Sema AI Working Paper 01 found a significant ROI (up to 41X over two years) for coders using GenAI tools such as GitHub CoPilot and ChatGPT to develop software faster.

These benefits are only worth the investment if risks from coders using GenAI can be mitigated. One of the biggest potential risks is receiving Intellectual Property protection for the generated code.

Sema’s research indicates that the IP can indeed be protected, and the business risk is low when GenAI is used corrected.

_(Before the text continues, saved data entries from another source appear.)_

set_option maxHeartbeats 400000 in
/-- **THE ONE-SHOT THIRD OPERATOR IN THE WINDOW BY THE PEDESTAL TEST VECTOR (`c = L∕2`), CLOSED FORM, EVERY `L ≥ 1`**: for `0 < a′`, a background with
`U(b) ∈ U1`, `‖U(b) − 1‖ ≤ ε`, mutually adjoint transporters, the displayed positivity `hpos′` of `Δ′_{a′}(U)`, loss parameters `θ ≤ 1`, `t > 0`, and the WINDOW `ρ′·B♯ ≤ θβ♯`
(`β♯ = ((L²+2)∕6)^d`, `B♯ = (L∕2 + L²∕4)^d`, `ρ′ = (1 + 2M_φM_φ′ε)^{d(L−1)} − 1`): `κ♯_U·‖ψ‖² ≤ re⟪ψ, Q̃′(U)G′(U)²Q̃′(U)†ψ⟫` with
`κ♯_U = (((1−θ)β♯)²∕M♯)²·(c₀L^d∕c₁)∕(1+ρ′)²`, `M♯ = (1+t)E♯ + (1+t⁻¹)|η⁻¹|²(2M_φM_φ′ε)²·d·B♯²·(c₀L^d∕c₁) + a′(β♯ + ρ′B♯)²`,
`E♯ = |η⁻¹|²·d·(L(L²+2)∕3)·(L(2L⁴+5L²+8)∕60)^{d−1}·(c₀∕c₁)` — leaf-01's `qggq_coercive_window` at their pedestal with EXACT block sums.
[cite: Balaban1985BackgroundPropagators, Thm 3.11 p.416, (3.65)–(3.67) p.403, (3.25) p.394; Balaban1984PropagatorsII, (2.74)–(2.77) p.236] -/
theorem qggq_coercive_window_sharp {a' : ℝ} (ha' : 0 < a') {Mφ Mφ' : ℝ} (hMφ : 0 ≤ Mφ) (hMφ' : 0 ≤ Mφ')
    (hφ : ∀ w, ‖φ w‖ ≤ Mφ * ‖w‖) (hφ' : ∀ X, ‖φ.symm X‖ ≤ Mφ' * ‖X‖)
    (U : Bond d (fineP L m) → 𝔸ˣ) (hU : ∀ b, U b ∈ B7Prop1Explicit.U1 𝔸) {ε : ℝ} (hε : 0 ≤ ε) (hUε : ∀ b, ‖(U b : 𝔸) - 1‖ ≤ ε)
    (hRS : ∀ (b : Bond d (fineP L m)) (v u : W), ⟪adTransportW φ U b v, u⟫_ℂ = ⟪v, adTransportW φ (fun b => (U b)⁻¹) b u⟫_ℂ)
    (hpos' : ∀ x : SiteL2K ℂ d (fineP L m) c₀ W, x ≠ 0 → 0 < RCLike.re ⟪x, laplacePrimeA L m φ η U a' (c₁ := c₁) x⟫_ℂ)
    {θ t : ℝ} (hθ1 : θ ≤ 1) (ht : 0 < t)
    (hwin : ((1 + 2 * Mφ * Mφ' * ε) ^ (d * (L - 1)) - 1) * ((L : ℝ) / 2 + (L : ℝ) ^ 2 / 4) ^ d ≤ θ * (((L : ℝ) ^ 2 + 2) / 6) ^ d)
    (ψ : SiteL2K ℂ d m c₁ W) :
    ((((1 - θ) * (((L : ℝ) ^ 2 + 2) / 6) ^ d) ^ 2 /
          ((1 + t) * (‖((η : ℂ))⁻¹‖ ^ 2 * ((d : ℝ) * ((L : ℝ) * ((L : ℝ) ^ 2 + 2) / 3) *
              ((L : ℝ) * (2 * (L : ℝ) ^ 4 + 5 * (L : ℝ) ^ 2 + 8) / 60) ^ (d - 1)) * (c₀ / c₁)) +
            (1 + t⁻¹) * (‖((η : ℂ))⁻¹‖ ^ 2 * (2 * Mφ * Mφ' * ε) ^ 2 * (d : ℝ) * (((L : ℝ) / 2 + (L : ℝ) ^ 2 / 4) ^ d) ^ 2 * (c₀ * (L : ℝ) ^ d / c₁)) +
            a' * ((((L : ℝ) ^ 2 + 2) / 6) ^ d + (((1 + 2 * Mφ * Mφ' * ε) ^ (d * (L - 1)) - 1) * ((L : ℝ) / 2 + (L : ℝ) ^ 2 / 4) ^ d)) ^ 2)) ^ 2 *
        (c₀ * (L : ℝ) ^ d / c₁) / (1 + (((1 + 2 * Mφ * Mφ' * ε) ^ (d * (L - 1)) - 1))) ^ 2) * ‖ψ‖ ^ 2 ≤
      RCLike.re ⟪ψ, (((WL2.linearEquiv ℂ ℂ (fun _ : TSite d m => c₁)).symm.toLinearMap ∘ₗ QprimeW L m φ U (c₀ := c₀)) ∘ₗ
        GpOfU L m φ η U a' (c₁ := c₁) hpos' ∘ₗ GpOfU L m φ η U a' (c₁ := c₁) hpos' ∘ₗ
        LinearMap.adjoint ((WL2.linearEquiv ℂ ℂ (fun _ : TSite d m => c₁)).symm.toLinearMap ∘ₗ QprimeW L m φ U (c₀ := c₀))) ψ⟫_ℂ := by
  have hc₀ : 0 < c₀ := Fact.out
  have hc₁ : 0 < c₁ := Fact.out
  have hL0 : (0 : ℝ) < L := by exact_mod_cast Nat.pos_of_ne_zero (NeZero.ne L)
  -- letters
  set Q : SiteL2K ℂ d (fineP L m) c₀ W →ₗ[ℂ] SiteL2K ℂ d m c₁ W :=
    (WL2.linearEquiv ℂ ℂ (fun _ : TSite d m => c₁)).symm.toLinearMap ∘ₗ QprimeW L m φ U (c₀ := c₀) with hQ
  set Q₁ : SiteL2K ℂ d (fineP L m) c₀ W →ₗ[ℂ] SiteL2K ℂ d m c₁ W :=
    (WL2.linearEquiv ℂ ℂ (fun _ : TSite d m => c₁)).symm.toLinearMap ∘ₗ QprimeW L m φ (fun _ : Bond d (fineP L m) => (1 : 𝔸ˣ)) (c₀ := c₀)
    with hQ₁
  set T := laplacePrimeA L m φ η U a' (c₀ := c₀) (c₁ := c₁) with hT
  have hTs : T.IsSymmetric := laplacePrimeA_isSymmetric L m φ c₀ η U c₁ a' hRS
  set cL : ℝ := (L : ℝ) / 2 with hcL
  set β : ℝ := (((L : ℝ) ^ 2 + 2) / 6) ^ d with hβ
  set Bs : ℝ := ((L : ℝ) / 2 + (L : ℝ) ^ 2 / 4) ^ d with hBs
  set Φ : ℝ := (d : ℝ) * ((L : ℝ) * ((L : ℝ) ^ 2 + 2) / 3) * ((L : ℝ) * (2 * (L : ℝ) ^ 4 + 5 * (L : ℝ) ^ 2 + 8) / 60) ^ (d - 1) with hΦ
  set ρw : ℝ := c₀ * (L : ℝ) ^ d / c₁ with hρw
  set E : ℝ := ‖((η : ℂ))⁻¹‖ ^ 2 * Φ * (c₀ / c₁) with hE
  set εR : ℝ := 2 * Mφ * Mφ' * ε with hεR
  set ρ' : ℝ := (1 + εR) ^ (d * (L - 1)) - 1 with hρ'
  set E' : ℝ := ‖((η : ℂ))⁻¹‖ ^ 2 * εR ^ 2 * (d : ℝ) * Bs ^ 2 * ρw with hE'
  set M : ℝ := (1 + t) * E + (1 + t⁻¹) * E' + a' * (β + ρ' * Bs) ^ 2 with hM
  have hcL0 : 0 < cL := by rw [hcL]; positivity
  have hβS : ((L : ℝ) ^ d)⁻¹ * (∑ k ∈ Finset.range L, (cL + (k : ℝ) * ((L : ℝ) - 1 - k))) ^ d = β := by
    rw [sum_pedestal_eq, hcL, hβ, ← inv_pow, ← mul_pow]
    congr 1
    field_simp
    ring
  have hβ0 : 0 < β := by rw [hβ]; positivity
  have hBs0 : 0 ≤ Bs := by rw [hBs]; positivity
  have hΦ0 : 0 ≤ Φ := by rw [hΦ]; positivity
  have hρw0 : 0 < ρw := by rw [hρw]; positivity
  have hεR0 : 0 ≤ εR := by rw [hεR]; positivity
  have hρ'0 : 0 ≤ ρ' := by rw [hρ']; exact sub_nonneg.2 (one_le_pow₀ (by linarith))
  have hE0 : 0 ≤ E := by rw [hE]; positivity
  have hE'0 : 0 ≤ E' := by rw [hE']; positivity
  have hM0 : 0 < M := by rw [hM]; positivity
  have hwin' : ρ' * Bs ≤ θ * β := hwin
  have ht1 : 0 < 1 + t⁻¹ := by positivity
  -- the test vector
  set ψt := WL2.equiv ℂ (fun _ : TSite d m => c₁) W ψ with hψt
  set u : SiteL2K ℂ d (fineP L m) c₀ W := (WL2.equiv ℂ (fun _ : TSite d (fineP L m) => c₀) W).symm
    (fun x => (((∏ ν, (cL + ((offset L m x ν : ℕ) : ℝ) * ((L : ℝ) - 1 - (offset L m x ν : ℕ)))) : ℝ) : ℂ) • ψt (blockCoord L m x)) with hu
  have hQ₁u : Q₁ u = ((β : ℝ) : ℂ) • ψ := by
    rw [← hβS]; exact QprimeWL2_one_lift L m φ c₀ c₁ _ (fun y => sum_blockOf_pedestal L m cL y) ψ
  have hun : ‖u‖ ^ 2 ≤ Bs ^ 2 * ρw * ‖ψ‖ ^ 2 := by
    have h := norm_sq_lift_le L m c₀ c₁ (fun x => ∏ ν, (cL + ((offset L m x ν : ℕ) : ℝ) * ((L : ℝ) - 1 - (offset L m x ν : ℕ))))
      (abs_pedestal_le' L m hcL0.le) ψ
    have e : (cL + (L : ℝ) ^ 2 / 4) ^ d = Bs := by rw [hBs, hcL]
    rw [e] at h
    rw [hρw]; exact h
  have hun' : ‖u‖ ≤ Bs * Real.sqrt ρw * ‖ψ‖ := by
    have h2 : (Bs * Real.sqrt ρw * ‖ψ‖) ^ 2 = Bs ^ 2 * ρw * ‖ψ‖ ^ 2 := by rw [mul_pow, mul_pow, Real.sq_sqrt hρw0.le]
    exact (pow_le_pow_iff_left₀ (norm_nonneg _) (by positivity) two_ne_zero).1 (h2 ▸ hun)
  -- the transporter letter and the averaging letter
  have hR : ∀ (b : Bond d (fineP L m)) (w : W), ‖adTransportW φ U b w - w‖ ≤ εR * ‖w‖ := fun b w => by
    rw [hεR]; exact norm_adTransportW_sub_le φ hφ hφ' hMφ' U b (hU b) (hUε b) w
  have hδ : ‖Q u - Q₁ u‖ ≤ ρ' * Bs * ‖ψ‖ := by
    -- `‖Q̃′(U)u − Q̃′(1)u‖²_{c₁} = c₁ Σ_y ‖…‖² ≤ ρ′²·(c₁∕(L^d c₀))·‖u‖² ≤ (ρ′ B_s ‖ψ‖)²`
    have h1 := sum_norm_sq_QprimeW_sub_flat_le L m φ U hεR0 hR u
    have h2 : ‖Q u - Q₁ u‖ ^ 2 = c₁ * ∑ y, ‖QprimeW L m φ U (c₀ := c₀) u y - QprimeW L m φ (fun _ => 1) (c₀ := c₀) u y‖ ^ 2 := by
      rw [WL2.norm_sq, Finset.mul_sum]; rfl
    have h3 : ‖Q u - Q₁ u‖ ^ 2 ≤ (ρ' * Bs * ‖ψ‖) ^ 2 := by
      rw [h2]
      calc c₁ * ∑ y, ‖QprimeW L m φ U (c₀ := c₀) u y - QprimeW L m φ (fun _ => 1) (c₀ := c₀) u y‖ ^ 2
          ≤ c₁ * (ρ' ^ 2 * (((L : ℝ) ^ d * c₀)⁻¹ * ‖u‖ ^ 2)) := mul_le_mul_of_nonneg_left h1 hc₁.le
        _ ≤ c₁ * (ρ' ^ 2 * (((L : ℝ) ^ d * c₀)⁻¹ * (Bs ^ 2 * ρw * ‖ψ‖ ^ 2))) := by gcongr
        _ = (ρ' * Bs * ‖ψ‖) ^ 2 := by rw [hρw]; field_simp
    exact (pow_le_pow_iff_left₀ (norm_nonneg _) (by positivity) two_ne_zero).1 h3
  have hQu : Q u = ((β : ℝ) : ℂ) • ψ + (Q u - Q₁ u) := by rw [hQ₁u]; abel
  -- (1) `(1−θ)β‖ψ‖² ≤ re⟪u, Q†ψ⟫`
  have hux : (1 - θ) * β * ‖ψ‖ ^ 2 ≤ RCLike.re ⟪u, LinearMap.adjoint Q ψ⟫_ℂ := by
    rw [LinearMap.adjoint_inner_right, hQu, inner_add_left, map_add, inner_smul_left, Complex.conj_ofReal]
    have e1 : RCLike.re ((β : ℂ) * ⟪ψ, ψ⟫_ℂ) = β * ‖ψ‖ ^ 2 := by
      rw [← inner_self_eq_norm_sq (𝕜 := ℂ) ψ]; simp only [RCLike.re_to_complex, Complex.re_ofReal_mul]
    rw [e1]
    have e2 : |RCLike.re ⟪Q u - Q₁ u, ψ⟫_ℂ| ≤ ρ' * Bs * ‖ψ‖ * ‖ψ‖ :=
      (RCLike.abs_re_le_norm _).trans ((norm_inner_le_norm _ _).trans (mul_le_mul_of_nonneg_right hδ (norm_nonneg _)))
    have e3 := neg_le_of_abs_le e2
    have h5 : ρ' * Bs * ‖ψ‖ * ‖ψ‖ ≤ θ * β * ‖ψ‖ ^ 2 := by
      rw [mul_assoc (ρ' * Bs), ← pow_two]; exact mul_le_mul_of_nonneg_right hwin' (sq_nonneg _)
    linarith [e3, h5]
  -- (2) `re⟪u, Tu⟫ ≤ M‖ψ‖²`
  have huu : RCLike.re ⟪u, T u⟫_ℂ ≤ M * ‖ψ‖ ^ 2 := by
    rw [hT, re_inner_laplacePrimeA L m φ c₀ η c₁ a' U hRS u]
    -- Dirichlet part at the flat background: the pedestal's EXACT block sums (leaf-01's split step bound)
    have hD1' : ‖covDerivL2K ℂ c₀ ((η : ℂ))⁻¹ (adTransportW φ (fun _ : Bond d (fineP L m) => (1 : 𝔸ˣ))) u‖ ^ 2 ≤ E * ‖ψ‖ ^ 2 := by
      have h := norm_sq_covDerivL2K_lift_le_split L m φ c₀ η c₁
        (fun x => ∏ ν, (cL + ((offset L m x ν : ℕ) : ℝ) * ((L : ℝ) - 1 - (offset L m x ν : ℕ)))) ψ
        (fun μ x => (if offset L m x μ + 1 < L then ((L : ℝ) - 2 - 2 * (offset L m x μ : ℕ)) ^ 2 else 2 * cL ^ 2) *
          (∏ ν ∈ Finset.univ.erase μ, (cL + ((offset L m x ν : ℕ) : ℝ) * ((L : ℝ) - 1 - (offset L m x ν : ℕ)))) ^ 2)
        (fun μ x => (if offset L m x μ = 0 then 2 * cL ^ 2 else 0) *
          (∏ ν ∈ Finset.univ.erase μ, (cL + ((offset L m x ν : ℕ) : ℝ) * ((L : ℝ) - 1 - (offset L m x ν : ℕ)))) ^ 2)
        (Φ := Φ) (fun x μ => pedestal_step_le L m cL ψt x μ)
        (fun y => by
          rw [sum_blockOf_pedestal_weights L m cL y, sum_pedestal_sq_eq, hΦ, hcL]
          exact le_of_eq (by ring))
      rw [hE]; exact h
    have hdiff := norm_covDerivL2K_sub_le (𝕜 := ℂ) (c₀ := c₀) (c := ((η : ℂ))⁻¹) (R := adTransportW φ U)
      (R₁ := adTransportW φ (fun _ : Bond d (fineP L m) => (1 : 𝔸ˣ))) hεR0 hR (adTransportW_one_apply L m φ) u
    have hDU : ‖covDerivL2K ℂ c₀ ((η : ℂ))⁻¹ (adTransportW φ U) u‖ ≤
        ‖covDerivL2K ℂ c₀ ((η : ℂ))⁻¹ (adTransportW φ (fun _ : Bond d (fineP L m) => (1 : 𝔸ˣ))) u‖ + ‖((η : ℂ))⁻¹‖ * εR * Real.sqrt d * ‖u‖ :=
      (norm_le_insert' _ _).trans (add_le_add le_rfl hdiff)
    -- `‖D_1 u‖ ≤ √E‖ψ‖`, `‖u‖ ≤ B_s√ρw‖ψ‖`
    have ha₁ : ‖covDerivL2K ℂ c₀ ((η : ℂ))⁻¹ (adTransportW φ (fun _ : Bond d (fineP L m) => (1 : 𝔸ˣ))) u‖ ≤ Real.sqrt E * ‖ψ‖ := by
      have h2 : (Real.sqrt E * ‖ψ‖) ^ 2 = E * ‖ψ‖ ^ 2 := by rw [mul_pow, Real.sq_sqrt hE0]
      exact (pow_le_pow_iff_left₀ (norm_nonneg _) (by positivity) two_ne_zero).1 (h2 ▸ hD1')
    have ha₂ : ‖((η : ℂ))⁻¹‖ * εR * Real.sqrt d * ‖u‖ ≤ ‖((η : ℂ))⁻¹‖ * εR * Real.sqrt d * (Bs * Real.sqrt ρw * ‖ψ‖) :=
      mul_le_mul_of_nonneg_left hun' (by positivity)
    have hDU' : ‖covDerivL2K ℂ c₀ ((η : ℂ))⁻¹ (adTransportW φ U) u‖ ≤
        (Real.sqrt E + ‖((η : ℂ))⁻¹‖ * εR * Real.sqrt d * Bs * Real.sqrt ρw) * ‖ψ‖ := by
      refine hDU.trans ?_
      have := add_le_add ha₁ ha₂
      refine this.trans (le_of_eq ?_)
      ring
    have hsq : ‖covDerivL2K ℂ c₀ ((η : ℂ))⁻¹ (adTransportW φ U) u‖ ^ 2 ≤ ((1 + t) * E + (1 + t⁻¹) * E') * ‖ψ‖ ^ 2 := by
      have h1 : ‖covDerivL2K ℂ c₀ ((η : ℂ))⁻¹ (adTransportW φ U) u‖ ^ 2 ≤
          ((Real.sqrt E + ‖((η : ℂ))⁻¹‖ * εR * Real.sqrt d * Bs * Real.sqrt ρw) * ‖ψ‖) ^ 2 :=
        pow_le_pow_left₀ (norm_nonneg _) hDU' 2
      refine h1.trans ?_
      have hd0 : (0 : ℝ) ≤ d := Nat.cast_nonneg d
      -- `(a + b)² ≤ 2a² + 2b²`, `(√E)² = E`, `(√d)² = d`, `(√ρw)² = ρw`
      have e1 : ((Real.sqrt E + ‖((η : ℂ))⁻¹‖ * εR * Real.sqrt d * Bs * Real.sqrt ρw) * ‖ψ‖) ^ 2 ≤
          ((1 + t) * (Real.sqrt E) ^ 2 + (1 + t⁻¹) * (‖((η : ℂ))⁻¹‖ * εR * Real.sqrt d * Bs * Real.sqrt ρw) ^ 2) * ‖ψ‖ ^ 2 := by
        rw [mul_pow]
        exact mul_le_mul_of_nonneg_right (add_sq_le_weighted' ht _ _) (sq_nonneg _)
      refine e1.trans (le_of_eq ?_)
      rw [Real.sq_sqrt hE0, mul_pow, mul_pow, mul_pow, mul_pow, Real.sq_sqrt hd0, Real.sq_sqrt hρw0.le, hE']
    -- averaging part: `‖Q u‖ ≤ (β + ρ′B_s)‖ψ‖`
    have hQn : ‖Q u‖ ≤ (β + ρ' * Bs) * ‖ψ‖ := by
      rw [hQu]
      refine (norm_add_le _ _).trans ?_
      rw [norm_smul, Complex.norm_real, Real.norm_eq_abs, abs_of_pos hβ0, add_mul]
      exact add_le_add le_rfl hδ
    have hQsq : a' * ‖Q u‖ ^ 2 ≤ a' * ((β + ρ' * Bs) ^ 2 * ‖ψ‖ ^ 2) := by
      refine mul_le_mul_of_nonneg_left ?_ ha'.le
      rw [← mul_pow]; exact pow_le_pow_left₀ (norm_nonneg _) hQn 2
    rw [← hQ]
    calc _ ≤ ((1 + t) * E + (1 + t⁻¹) * E') * ‖ψ‖ ^ 2 + a' * ((β + ρ' * Bs) ^ 2 * ‖ψ‖ ^ 2) := add_le_add hsq hQsq
      _ = M * ‖ψ‖ ^ 2 := by rw [hM]; ring
  -- (3) the first-order variational principle: `κ₁‖ψ‖² ≤ re⟪Q†ψ, G′(U)Q†ψ⟫`, `κ₁ = (β∕2)²∕M`
  have hG : ∀ z, GpOfU L m φ η U a' (c₁ := c₁) hpos' z = greenK T hpos' z := fun z => rfl
  have hθβ : (0 : ℝ) ≤ (1 - θ) * β := mul_nonneg (by linarith) hβ0.le
  have hκ₁ := sq_div_mul_le_re_inner_green hTs hpos' hM0 hθβ hux huu
  -- (4) Cauchy–Schwarz with `‖Q̃′(U)‖ ≤ N := (1 + ρ′)√(c₁∕(c₀L^d))`
  have hN0 : 0 < (1 + ρ') * Real.sqrt (c₁ / (c₀ * (L : ℝ) ^ d)) := by positivity
  have hQv : ∀ v, ‖Q v‖ ≤ (1 + ρ') * Real.sqrt (c₁ / (c₀ * (L : ℝ) ^ d)) * ‖v‖ := fun v => by
    have h1 : ‖Q₁ v‖ ≤ Real.sqrt (c₁ / (c₀ * (L : ℝ) ^ d)) * ‖v‖ := by
      have h := norm_sq_QprimeWL2_one_le L m φ c₀ c₁ v
      rw [← hQ₁] at h
      refine (pow_le_pow_iff_left₀ (norm_nonneg _) (by positivity) two_ne_zero).1 ?_
      rw [mul_pow, Real.sq_sqrt (by positivity)]
      exact h
    have h2 : ‖Q v - Q₁ v‖ ≤ ρ' * Real.sqrt (c₁ / (c₀ * (L : ℝ) ^ d)) * ‖v‖ := by
      have hs := sum_norm_sq_QprimeW_sub_flat_le L m φ U hεR0 hR v
      have h3 : ‖Q v - Q₁ v‖ ^ 2 = c₁ * ∑ y, ‖QprimeW L m φ U (c₀ := c₀) v y - QprimeW L m φ (fun _ => 1) (c₀ := c₀) v y‖ ^ 2 := by
        rw [WL2.norm_sq, Finset.mul_sum]; rfl
      have h4 : ‖Q v - Q₁ v‖ ^ 2 ≤ (ρ' * Real.sqrt (c₁ / (c₀ * (L : ℝ) ^ d)) * ‖v‖) ^ 2 := by
        rw [h3, mul_pow, mul_pow, Real.sq_sqrt (by positivity)]
        calc c₁ * ∑ y, ‖QprimeW L m φ U (c₀ := c₀) v y - QprimeW L m φ (fun _ => 1) (c₀ := c₀) v y‖ ^ 2
            ≤ c₁ * (ρ' ^ 2 * (((L : ℝ) ^ d * c₀)⁻¹ * ‖v‖ ^ 2)) := mul_le_mul_of_nonneg_left hs hc₁.le
          _ = ρ' ^ 2 * (c₁ / (c₀ * (L : ℝ) ^ d)) * ‖v‖ ^ 2 := by field_simp
      exact (pow_le_pow_iff_left₀ (norm_nonneg _) (by positivity) two_ne_zero).1 h4
    calc ‖Q v‖ ≤ ‖Q₁ v‖ + ‖Q v - Q₁ v‖ := norm_le_insert' _ _
      _ ≤ Real.sqrt (c₁ / (c₀ * (L : ℝ) ^ d)) * ‖v‖ + ρ' * Real.sqrt (c₁ / (c₀ * (L : ℝ) ^ d)) * ‖v‖ := add_le_add h1 h2
      _ = (1 + ρ') * Real.sqrt (c₁ / (c₀ * (L : ℝ) ^ d)) * ‖v‖ := by ring
  have hfin := sq_mul_norm_sq_le_re_inner_qggq hTs hpos' Q hN0 (div_nonneg (sq_nonneg _) hM0.le) hQv ψ hκ₁
  -- (5) the constant
  have hconst : (((1 - θ) * β) ^ 2 / M / ((1 + ρ') * Real.sqrt (c₁ / (c₀ * (L : ℝ) ^ d)))) ^ 2 =
      (((1 - θ) * β) ^ 2 / M) ^ 2 * (c₀ * (L : ℝ) ^ d / c₁) / (1 + ρ') ^ 2 := by
    rw [div_pow, mul_pow (1 + ρ'), Real.sq_sqrt (by positivity)]
    field_simp
  rw [hconst, hM, hE, hE', hΦ, hBs, hρw, hρ', hεR] at hfin
  simpa only [LinearMap.comp_apply, hG] using hfin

  1. Risk of legal impact from creators of GenAI training data to users of GenAI tools is low.
  2. GenAI in the Software Development Lifecycle (SDLC) does not present a meaningful risk to receiving trade secret protection when the proper tools are used correctly.
  3. GenAI in the SDLC does not present a meaningful risk to receiving US patent protection.
  4. GenAI in the SDLC presents some medium term risk for receiving copyright protection. Companies that plan to seek copyright protection should work proactively with Counsel to prepare and should plan to disclose GenAI usage.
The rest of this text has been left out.